---- Material for this task

import Summits.HodgeConjecture.HodgeConjecture.Theorems.Ring2WeilCoverageProductWindow
import Summits.HodgeConjecture.HodgeConjecture.Theorems.Ring2WeilNormObstructionDescentCensus
import HarnessLib

/-!
# Weil-type family coverage — THEOREM S7 (the CARRIER-FREE product-window law), part H: its arithmetic skeleton with a free carrier
# constant, and the first data of the SEMIDIHEDRAL carrier `SD₁₆` of `ℚ(√-2)`: the row `W6.2.7 = (3, ℚ(√-2), [7])` REACHED

research route conditional on HC_CM; not a corollary; Q11.4-sentence-2 already refuted in dim ≥ 3.

Ring 2, WEIL-TYPE FAMILY-COVERAGE CENSUS (`HOME/WEIL-FAMILY-COVERAGE.md` `## b04`, block b04.14, owner ring2-b04, gen 50; docstring revision 2 —
census ERRATUM E-b04.14-2, theorems byte-identical); eighth part of
`Ring2WeilCoverageProductWindow` (imports part A for the §1 lemmas `mk_pow_odd_eq_mk` / `mk_pow_even_eq_mk_one`).  THEOREM S7 (census b04.14 (A), proof in the block and in the mirror file
`pub-hodge-ring2-b04/census-g50/THEOREMS-S7.md`): for a CARRIER `(G₁, λ, H₁)` — `λ ∈ Irr(G₁)`, `ℚ(λ) = K = ℚ(√-d)`, Schur index 1,
`⟨λ|H₁, 1⟩ = 1` — whose character has `p`-defect zero at every prime `p` inert in `K` (THEOREM S3's `S_in(G₁,λ) = ∅`) and `|Ram(K)| = 1`,
and any 2-transitive `G₂` of degree `n` with point stabiliser `H₂`, the HIDDEN FACTOR `B = (e_λ e_ρ H¹(C̃,ℚ))^{H₁×H₂}` of ANY
`(G₁ × G₂)`-curve has `[a_B] = [n]^{r₁}·[|H₂|·u]^{m}` in `ℚˣ/Nm(Kˣ)` with `u = u(G₁,λ,H₁)` a constant of the carrier (LEMMA C′: the
`H₁`-slice of the `λ`-block of EVERY `G₁`-curve has class `u^{rank}` — block theory of S3 + Morita + a tensor splitting of unimodularity
over the unramified d.v.r.), `m = dim_K B`, `r₁ = ⟨H¹(C̃/G₂), λ⟩`; for `B` of WEIL TYPE (`m` even) the constant drops out:
`[a_B] = [n]^{r₁}`, whatever the carrier.  New minimal carrier: the semidihedral group `SD₁₆ = {i ↦ a·i + b on ℤ/8 : a ∈ {1,3}}`,
`λ = Ind_{C₈} ζ₈` (`λ(x) = ζ₈ + ζ₈³ = √-2`), `H₁ = ⟨i ↦ 3i⟩`; the inert primes of `ℚ(√-2)` are odd, so `S_in = ∅`.

* §1 the arithmetic skeleton with a FREE carrier constant `u` (any `d`): `[(n·h·u)^r · (h·u)^{r+2k}] = [n^r]`,
  `[(n·h·u)^r · (h·u)^{r+2k+1}] = [n^r·(h·u)]`; corollaries `SD₁₆ × PSL₂(7)` (`n = 7`, `|H₂| = 24`): odd `r₁` ⟹ class `[7]`, NOT a norm
  class from `ℚ(√-2)` (ring2-b02's `seven_not_mem_norm_two`); `SD₁₆ × A₅` (`n = 5`, `|H₂| = 12`): odd `r₁` ⟹ `[5]`, non-norm; even
  `r₁` ⟹ norm.
* §2 literal classes (engine `cosetwin.py`, the hidden factor computed on the coset cover `C̃/(H₁ × H₂)` with its own polarisation —
  for `m` even the same class as on `C̃` — exact rational arithmetic; mirror `census-g50/`): `SD₁₆ × PSL₂(7)` rigid curves of genus
  457/457/505: `(3,3)` Weil-type SIXFOLDS with `det H = -1/28, -1/14, -2/7`, `T = {2,7}`: **row `W6.2.7 = (3, ℚ(√-2), [7])`** (pub-hsemireg
  R4, `ℚ(√-2)`, `a = 7`; the smallest-genus PRODUCT-WINDOW members of the row and the first on the `SD₁₆` carrier — ring2-b02's census
  b02.21 (2026-08-23T16:43Z, earlier) reached the row with `GL₂(3) × L₃(2)`: rigid curves of genus 1321/1417/1513 and a one-parameter family
  of genus 2185; CM points with a curve were on the row before that (ring2-b05 b05.11 Fermat points, ring2-b03 b03.20 `Dic₇`); census
  ERRATUM E-b04.14-2 corrects the first printing of this sentence) and an eightfold on `W8.2.7` (genus 617); `SD₁₆ × A₅` rigid sixfolds on `W6.2.5` (genus 317) and eightfolds on
  `W8.2.5` (333/349); `SD₁₆ × F₂₀` ONE-PARAMETER tenfold/eightfold families of genus 141 on `W10.2.5` / `W8.2.5` and the even-`r₁`
  CONTROL family of genus 161 on the split row `W10.2.1`; all 11 as S7 predicts (`[n]^{r₁}`).  Also the `C₃ × F₂₀` two-parameter TENFOLD
  of genus 56 on `W10.3.5` (habitat2's D-3 of REACH-X2-B against census b04.13 (P4) «tenfold g 60»: resolved in habitat2's favour,
  ERRATUM E-b04.14-1).

No `def`, no named fact, no `sorry`; nothing here is a statement about Hodge classes; `HC_CM` is used nowhere.
References: [cite: vanGeemen1994HodgeAV, (5.4.1), Lemma 5.2]; [cite: Serre1973, Ch. III §1].
-/

set_option linter.dupNamespace false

--------

# Task directions
Please output exactly the lines between the one holding "whatever the carrier." and the one holding "the inert primes" in the records above, inclusive, and nothing more.

# Exercise response
`[a_B] = [n]^{r₁}`, whatever the carrier.  New minimal carrier: the semidihedral group `SD₁₆ = {i ↦ a·i + b on ℤ/8 : a ∈ {1,3}}`,
`λ = Ind_{C₈} ζ₈` (`λ(x) = ζ₈ + ζ₈³ = √-2`), `H₁ = ⟨i ↦ 3i⟩`; the inert primes of `ℚ(√-2)` are odd, so `S_in = ∅`.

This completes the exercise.